According to Huehnergard, Akkadian had a phonemic glottal stop. This makes sense, given the language's heritage.

However, he doesn't seem to mention it anywhere in the chapters on orthography, and I certainly have never seen cuneiform glyphs for (e.g.) ʔa as opposed to a (*).

So, how did Akkadian scribes mark glottal stops? And if they didn't—that is, if they wrote naʔdum "attentive" as na-du-um with no indication of the ʔ—how do we know the glottal stop existed at all, and didn't just disappear in Akkadian like Proto-Semitic *ʕ and *h did?

(*) Kloekhorst argues that certain glyphs could indicate the presence of a glottal stop in Hittite, the reflex of PIE *h₁ in certain environments, but this doesn't seem to be a mainstream view.

  • What do you mean "mainstream view"? Hittite is not in any way main stream one way or another.
    – vectory
    Mar 18, 2020 at 15:34
  • @vectory Hittite is studied by a wide variety of linguists, and Kloekhorst's idea about glottal stops does not seem to be part of the mainstream consensus among them.
    – Draconis
    Mar 18, 2020 at 16:09
  • it's studied widely, perhaps, but rarely as in-depth, I suppose.
    – vectory
    Mar 19, 2020 at 15:22

2 Answers 2


According to Huehnergard's grammar (appendix D.1.d), Babylonian scribes distinguished the sign 𒄴 from the sign 𒀪. The former was used for VH, and the latter for the glottal stop—some authors call it ', others call it 'V, V' (so na'du "pious" would be transliterated either na-'-du or na-a'-du). In earlier periods and other regions, the two were interchangeable, so aleph is better-known as VH₂.

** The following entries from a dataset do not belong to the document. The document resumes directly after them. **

import Summits.CriticalPhenomena.SAWScalingLimit.Theorems.SAWLoopFugacityFlowIsingBoundaryRatioWindowRectDefs
import Summits.CriticalPhenomena.SAWScalingLimit.Theorems.SAWLoopFugacityFlowIsingBoundaryRatioWindowRectChart
import HarnessLib

/-!
# The static setting of the window-rectangle construction
(line `fk-anchor-transfer`, crux `IsingBoundaryRatio`, stmt-CriticalPhenomena-10650; helper file of the stub
`windowRectPresentation_holds : WindowRectPresentation`)

The proof of `WindowRectPresentation` (`…WindowRectDefs`) fixes, inside the eventual quantifier in the mesh `δ`,
a long list of data and smallness conditions: the Dobrushin domain `D` with its chordal chart `φ`, the chart
extension `g` and the straightening homeomorphism `H` of `…WindowRectChart`, the radii
`ρ < r₁ < r₁' < r₂' < r₂ < Mρ`, a margin `m`, the chart oscillation `κ` over `2δ` (uniform continuity of `g`
away from `b`), the finite volume `Λ`, a bulk base site `z₀`, the lattice-shadowing property of chart paths
in a compact bulk region, and the separation constant of the outside routes (`…WindowRectRoutesSep`). This
module BUNDLES them in one structure `WSetting` (a Type, carrying data and hypotheses; no proposition is
asserted), so that the dozen proof files of the construction share one context `X : WSetting`, and records
the elementary consequences (the inner / outer chart cuts `w₁ = r₁ + 4m`, `w₂ = r₂ - 4m`, chart radius of
sites, the oscillation of the chart between nearby points of `closure D`). The final assembly
(`…WindowRectPresentation`) constructs a `WSetting` from the hypotheses of `WindowRectPresentation`. [folklore]
-/

noncomputable section

open scoped Classical Topology Real
open Filter Set Metric Complex
open Literature.Probability.LatticeModels Literature.Probability.RandomPlanarGeometry
open Literature.Probability.LatticeModels.DiscreteRect
open UpperHalfPlane (upperHalfPlaneSet)

namespace Summit.CriticalPhenomena.SAWScalingLimit.Theorems.IsingBoundaryRatio

namespace WindowRect

/-- **The static setting** of the window-rectangle construction (see the module docstring). [folklore] -/
structure WSetting where
  /-- the Dobrushin domain `(D; a, b)` -/
  D : DobrushinDomain
  /-- its chordal chart -/
  φ : ConformalEquiv upperHalfPlaneSet D.carrier
  /-- the modulus parameter, the localisation radius, the scale -/
  (M ε ρ : ℝ)
  /-- the window radii and the margin -/
  (r₁ r₁' r₂' r₂ m : ℝ)
  /-- the mesh and the chart oscillation -/
  (δ κ : ℝ)
  /-- the finite volume -/
  Λ : Finset (Site 2)
  /-- the chart extension and the straightening homeomorphism -/
  g : ℂ → ℂ
  H : ℂ ≃ₜ ℂ
  /-- distance from `b` kept by points of chart radius `≤ r₂ + m` -/
  d : ℝ
  /-- the bulk base site -/
  z₀ : Site 2
  /-- the radial increments of the chart over one lattice step in the bulk region -/
  (cstar Cstar : ℝ)
  /-- the angular margin and the planar separation of the outside routes -/
  (θ₀ η : ℝ)
  hρ : 0 < ρ
  hρr₁ : ρ < r₁
  hr₂ : r₂ < M * ρ
  hm : 0 < m
  hr₁ : r₁ + 8 * m ≤ r₁'
  hr₁₂ : r₁' < r₂'
  hr₂' : r₂' + 8 * m ≤ r₂
  hδ : 0 < δ
  hκ : 0 < κ
  hκm : 100 * κ ≤ m
  /-- chart package (`…WindowRectChart.exists_chart_package`) -/
  hg_cont : ContinuousOn g (closure D.carrier \ {D.pt 1})
  hg_eq : EqOn g φ.symm D.carrier
  hg_real : ∀ z ∈ frontier D.carrier, z ≠ D.pt 1 → (g z).im = 0
  hg_inj : InjOn g (closure D.carrier \ {D.pt 1})
  hg_zero : g (D.pt 0) = 0
  hH : ∀ z, z ∈ closure D.carrier ↔ ‖H z‖ ≤ 1
  hH_fr : ∀ z ∈ frontier D.carrier, z ≠ D.pt 1 → H z = exp ((π + 2 * Real.arctan (g z).re : ℝ) * I)
  /-- far from `b` -/
  hd : 0 < d
  hfar : ∀ z ∈ D.carrier, ‖φ.symm z‖ ≤ r₂ + m → d ≤ dist z (D.pt 1)
  hδd : 8 * δ ≤ d
  /-- chart oscillation over `2δ` -/
  hmod : ∀ z ∈ closure D.carrier, ∀ z' ∈ closure D.carrier, d / 2 ≤ dist z (D.pt 1) → dist z z' ≤ 2 * δ →
    dist (g z) (g z') ≤ κ
  /-- small chart radius means close to `a` -/
  hball : ∀ z ∈ D.carrier, ‖φ.symm z‖ < M * ρ → z ∈ ball (D.pt 0) ε
  /-- the volume contains the chart disc -/
  hΛ : ∀ x ∈ meshDomain D.carrier δ, ‖φ.symm (meshPoint δ x)‖ < M * ρ → x ∈ Λ
  /-- the base site: a vertex of `Ω_δ` with chart point near `i (r₁' + r₂')/2` -/
  hz₀ : z₀ ∈ meshDomain D.carrier δ
  hz₀c : dist (φ.symm (meshPoint δ z₀)) ((((r₁' + r₂') / 2 : ℝ) : ℂ) * I) ≤ κ
  /-- the bulk region `r₁ + m ≤ |w| ≤ r₂ - m`, `im w ≥ (r₁ + 4m)/20` of the chart is drawn well inside `D` -/
  hbulk : ∀ w : ℂ, r₁ + m ≤ ‖w‖ → ‖w‖ ≤ r₂ - m → (r₁ + 4 * m) / 20 ≤ w.im → closedBall (φ w) (2 * δ) ⊆ D.carrier
  /-- lattice shadowing of chart paths in the bulk region -/
  hshadow : ∀ (z z' : Site 2) (hz : meshPoint δ z ∈ D.carrier) (hz' : meshPoint δ z' ∈ D.carrier)
    (γ : Path (φ.symm (meshPoint δ z)) (φ.symm (meshPoint δ z'))),
    (∀ t, r₁ + m ≤ ‖γ t‖ ∧ ‖γ t‖ ≤ r₂ - m ∧ (r₁ + 4 * m) / 20 ≤ (γ t).im) →
    ∃ W : (meshGraph D.carrier δ).Walk z z', ∀ s ∈ W.support, meshPoint δ s ∈ D.carrier ∧
      ∃ t, dist (φ.symm (meshPoint δ s)) (γ t) ≤ κ
  /-- one lattice step in the bulk region moves the chart point by at most `C⋆ δ`, and some step increases,
  some step decreases, the chart radius by at least `c⋆ δ` -/
  hc : 0 < cstar
  hcC : cstar ≤ Cstar
  hδC : Cstar * δ ≤ κ
  hκstep : 100 * κ * Cstar ≤ cstar * m
  hstep : ∀ x : Site 2, meshPoint δ x ∈ D.carrier → r₁ + m ≤ ‖φ.symm (meshPoint δ x)‖ →
    ‖φ.symm (meshPoint δ x)‖ ≤ r₂ - m → (r₁ + 4 * m) / 20 ≤ (φ.symm (meshPoint δ x)).im →
    (∀ k : Fin 4, meshPoint δ (x + dir k) ∈ D.carrier ∧
      dist (φ.symm (meshPoint δ (x + dir k))) (φ.symm (meshPoint δ x)) ≤ Cstar * δ) ∧
    (∃ k : Fin 4, ‖φ.symm (meshPoint δ x)‖ + cstar * δ ≤ ‖φ.symm (meshPoint δ (x + dir k))‖) ∧
    (∃ k : Fin 4, ‖φ.symm (meshPoint δ (x + dir k))‖ ≤ ‖φ.symm (meshPoint δ x)‖ - cstar * δ)
  /-- the angular margin of the boundary angle `θ(u) = π + 2 arctan u` over parameter gaps `≥ m/2` -/
  hθ₀ : 0 < θ₀
  hθ₀π : θ₀ ≤ π
  hθ₀sep : ∀ u v : ℝ, |u| ≤ r₂ + m → |v| ≤ r₂ + m → m / 2 ≤ |u - v| →
    θ₀ ≤ |(π + 2 * Real.arctan u) - (π + 2 * Real.arctan v)| ∧
      |(π + 2 * Real.arctan u) - (π + 2 * Real.arctan v)| ≤ 2 * π - θ₀
  /-- the planar separation of the outside routes (`…WindowRectRoutesSep.exists_sep_routes`) -/
  hη : 0 < η
  hδη : 2 * δ < η
  hsep : ∀ (p₁ q₁ p₂ q₂ : ℂ) (α₁ β₁ α₂ β₂ : ℝ),
    H p₁ = circleMap 0 1 α₁ → H q₁ = circleMap 0 1 β₁ → H p₂ = circleMap 0 1 α₂ → H q₂ = circleMap 0 1 β₂ →
    (∀ φ', (φ' = α₁ ∨ φ' = β₁) → ∀ φ'', (φ'' = α₂ ∨ φ'' = β₂) → θ₀ ≤ |φ' - φ''| ∧ |φ' - φ''| ≤ 2 * π - θ₀) →
    (∀ θ ∈ uIcc α₁ β₁, ∀ φ'', (φ'' = α₂ ∨ φ'' = β₂) → θ₀ ≤ |θ - φ''| ∧ |θ - φ''| ≤ 2 * π - θ₀) →
    ∃ (A : Path p₁ q₁) (B : Path p₂ q₂),
      (∀ z ∈ range A, z ∉ closure D.carrier ∨ z = p₁ ∨ z = q₁) ∧
      (∀ z ∈ range B, z ∉ closure D.carrier ∨ z = p₂ ∨ z = q₂) ∧
      ∀ z ∈ range A, ∀ z' ∈ range B, η ≤ dist z z'

namespace WSetting

variable (X : WSetting)

/-! ### The chart cuts and elementary inequalities -/

/-- The inner chart cut `w₁ = r₁ + 4m`. [folklore] -/
def w₁ : ℝ := X.r₁ + 4 * X.m

/-- The outer chart cut `w₂ = r₂ - 4m`. [folklore] -/
def w₂ : ℝ := X.r₂ - 4 * X.m

/-- The base radius `r⋆ = (r₁' + r₂')/2`. [folklore] -/
def rstar : ℝ := (X.r₁' + X.r₂') / 2

/-- The floor `h⋆ = w₁ / 20` of the imaginary part in the bulk region. [folklore] -/
def hstar : ℝ := X.w₁ / 20

/-- `w₁` unfolded. [folklore] -/
theorem w₁_def : X.w₁ = X.r₁ + 4 * X.m := rfl
/-- `w₂` unfolded. [folklore] -/
theorem w₂_def : X.w₂ = X.r₂ - 4 * X.m := rfl
/-- `r⋆` unfolded. [folklore] -/
theorem rstar_def : X.rstar = (X.r₁' + X.r₂') / 2 := rfl
/-- `h⋆` unfolded. [folklore] -/
theorem hstar_def : X.hstar = X.w₁ / 20 := rfl
/-- `h⋆` in terms of `r₁, m`. [folklore] -/
theorem hstar_eq : X.hstar = (X.r₁ + 4 * X.m) / 20 := rfl

/-- `0 < r₁`. [folklore] -/
theorem r₁_pos : 0 < X.r₁ := X.hρ.trans X.hρr₁

/-- The chain of radii `0 < r₁ < w₁ ≤ r₁' - 4m < r₁' < r₂' < r₂' + 4m ≤ w₂ < r₂`. [folklore] -/
theorem radii : 0 < X.r₁ ∧ X.r₁ < X.w₁ ∧ X.w₁ + 4 * X.m ≤ X.r₁' ∧ X.r₁' < X.r₂' ∧ X.r₂' + 4 * X.m ≤ X.w₂ ∧
    X.w₂ < X.r₂ := by
  have := X.hm; have := X.hr₁; have := X.hr₁₂; have := X.hr₂'
  exact ⟨X.r₁_pos, by rw [w₁_def]; linarith, by rw [w₁_def]; linarith, X.hr₁₂, by rw [w₂_def]; linarith,
    by rw [w₂_def]; linarith⟩

/-- `κ ≤ m / 100` and `0 < κ`. [folklore] -/
theorem κ_le : X.κ ≤ X.m / 100 ∧ 0 < X.κ := ⟨by linarith [X.hκm], X.hκ⟩

/-! ### Points of the domain and the chart -/

/-- `b ∉ D`. [folklore] -/
theorem pt_one_not_mem : X.D.pt 1 ∉ X.D.carrier := fun h => by
  have := X.D.pt_mem_frontier 1
  rw [X.D.isOpen.frontier_eq] at this
  exact this.2 h

/-- On `D` the chart extension is the inverse chart. [folklore] -/
theorem g_eq {z : ℂ} (hz : z ∈ X.D.carrier) : X.g z = X.φ.symm z := X.hg_eq hz

/-- Points of `D` have chart points in the upper half-plane. [folklore] -/
theorem im_pos {z : ℂ} (hz : z ∈ X.D.carrier) : 0 < (X.φ.symm z).im := X.φ.symm_mapsTo hz

/-- A point of `D` of chart radius `≤ r₂ + m` is at distance `≥ d` from `b`. [folklore] -/
theorem far {z : ℂ} (hz : z ∈ X.D.carrier) (hzr : ‖X.φ.symm z‖ ≤ X.r₂ + X.m) : X.d ≤ dist z (X.D.pt 1) :=
  X.hfar z hz hzr

/-- **Chart oscillation.** For `z ∈ D` of chart radius `≤ r₂ + m` and `z' ∈ closure D` within `2δ`:
`dist (g z') (φ⁻¹ z) ≤ κ`. [folklore] -/
theorem osc {z z' : ℂ} (hz : z ∈ X.D.carrier) (hzr : ‖X.φ.symm z‖ ≤ X.r₂ + X.m) (hz' : z' ∈ closure X.D.carrier)
    (hd : dist z z' ≤ 2 * X.δ) : dist (X.g z') (X.φ.symm z) ≤ X.κ := by
  rw [← X.g_eq hz, _root_.dist_comm]
  exact X.hmod z (subset_closure hz) z' hz' (by linarith [X.far hz hzr, X.hd]) hd

/-- The same for two points of `D`. [folklore] -/
theorem osc' {z z' : ℂ} (hz : z ∈ X.D.carrier) (hzr : ‖X.φ.symm z‖ ≤ X.r₂ + X.m) (hz' : z' ∈ X.D.carrier)
    (hd : dist z z' ≤ 2 * X.δ) : dist (X.φ.symm z') (X.φ.symm z) ≤ X.κ := by
  rw [← X.g_eq hz']; exact X.osc hz hzr (subset_closure hz') hd

/-- Mesh points of lattice neighbours are `δ` apart. [folklore] -/
theorem dist_meshPoint_adj {x y : Site 2} (h : (zdGraph 2).Adj x y) : dist (meshPoint X.δ x) (meshPoint X.δ y) = X.δ := by
  have := Literature.Probability.Percolation.dist_meshPoint_of_adj (δ := X.δ) h
  rwa [abs_of_pos X.hδ] at this

/-- Mesh points of `x` and `x + e_k + e_{k'}`-type second neighbours are within `2δ`. [folklore] -/
theorem dist_meshPoint_le_two {x y z : Site 2} (h : (zdGraph 2).Adj x y) (h' : (zdGraph 2).Adj y z) :
    dist (meshPoint X.δ x) (meshPoint X.δ z) ≤ 2 * X.δ := by
  have h1 := X.dist_meshPoint_adj h
  have h2 := X.dist_meshPoint_adj h'
  linarith [dist_triangle (meshPoint X.δ x) (meshPoint X.δ y) (meshPoint X.δ z)]

/-! ### Sites: chart radius, the volume, the ball -/

/-- The chart radius of a site (junk outside `D`). [folklore] -/
def rad (x : Site 2) : ℝ := ‖X.φ.symm (meshPoint X.δ x)‖

/-- `rad` unfolded. [folklore] -/
theorem rad_def (x : Site 2) : X.rad x = ‖X.φ.symm (meshPoint X.δ x)‖ := rfl

/-- Sites of `Ω_δ` have mesh points in `D`. [folklore] -/
theorem meshPoint_mem {x : Site 2} (hx : x ∈ meshDomain X.D.carrier X.δ) : meshPoint X.δ x ∈ X.D.carrier :=
  meshDomain_subset_meshVertices _ _ hx

/-- A site of `Ω_δ` of chart radius `≤ r₂` is in the volume `Λ`. [folklore] -/
theorem mem_Λ {x : Site 2} (hx : x ∈ meshDomain X.D.carrier X.δ) (hr : X.rad x ≤ X.r₂) : x ∈ X.Λ :=
  X.hΛ x hx (hr.trans_lt X.hr₂)

/-- A point of `D` of chart radius `≤ r₂` is in the ball `B(a, ε)`. [folklore] -/
theorem mem_ball {z : ℂ} (hz : z ∈ X.D.carrier) (hr : ‖X.φ.symm z‖ ≤ X.r₂) : z ∈ ball (X.D.pt 0) X.ε :=
  X.hball z hz (hr.trans_lt X.hr₂)

/-- **Chart radii of mesh-adjacent sites differ by at most `κ`** (sites of `D`, the first of chart radius
`≤ r₂ + m`). [folklore] -/
theorem abs_rad_sub_rad_le {x y : Site 2} (hx : meshPoint X.δ x ∈ X.D.carrier) (hy : meshPoint X.δ y ∈ X.D.carrier)
    (hxy : (zdGraph 2).Adj x y) (hr : X.rad x ≤ X.r₂ + X.m) : |X.rad y - X.rad x| ≤ X.κ := by
  rw [rad_def, rad_def]
  refine (abs_norm_sub_norm_le _ _).trans ?_
  rw [← dist_eq_norm]
  exact X.osc' hx hr hy (by rw [X.dist_meshPoint_adj hxy]; linarith [X.hδ])

end WSetting

end WindowRect

/-- The inner chart cut lies below the inner window: `w₁ + 4m ≤ r₁'` (registered sub-goal of
stmt-CriticalPhenomena-10650, anchoring this settings module). [folklore] -/
theorem windowRect_wone_add_le : ∀ (X : WindowRect.WSetting), X.w₁ + 4 * X.m ≤ X.r₁' :=
  fun X => X.radii.2.2.1

end Summit.CriticalPhenomena.SAWScalingLimit.Theorems.IsingBoundaryRatio

end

(The cuneiform glyphs don't display properly here: aleph should look like HI plus AN, while VH should have two extra verticals on the right.)

In Assyrian, glottal stops were sometimes indicated with "broken writings" (C)VC-V(C) (e.g. uṣ-am for uṣ'am; uṣam without a glottal stop would be spelled ú-ṣa-am). But this was never especially consistent—a broken spelling is a good indication that a glottal stop existed, but the lack of one doesn't indicate its absence.


In Middle Babylonian the sign uh was specialized into writing ʔ specifically. But as a rule, glottal stop has no explicit graphemic expression. It's a hidden potential phoneme.
I think the equation PIE *H1 = ʔ is false, anyway. What is your reference on Kloekhorst?

  • Kloekhorst's Etymological Dictionary of the Hittite Inherited Lexicon, pages 18 and 25-26. He argues that plene spelling of vowels can sometimes indicate a glottal stop, a reflex of PIE *h₁ or *h₃, as in ne-e-a "turns" (which he says represents /neʔa/ < *néiHo). But, this idea doesn't seem to be widely accepted.
    – Draconis
    Mar 18, 2020 at 16:06
  • That said, though, I didn't know UH could be used to write ʔ, that's very interesting! Could you elaborate a little bit—did it represent the consonant in isolation, or did it mean generic Vʔ (like how UH could be used for AH, EH, IH)?
    – Draconis
    Mar 18, 2020 at 16:08
  • For example, you can have a look at the Chicago Assyrian Dictionary. See the tome with words starting with n. It's freely available online.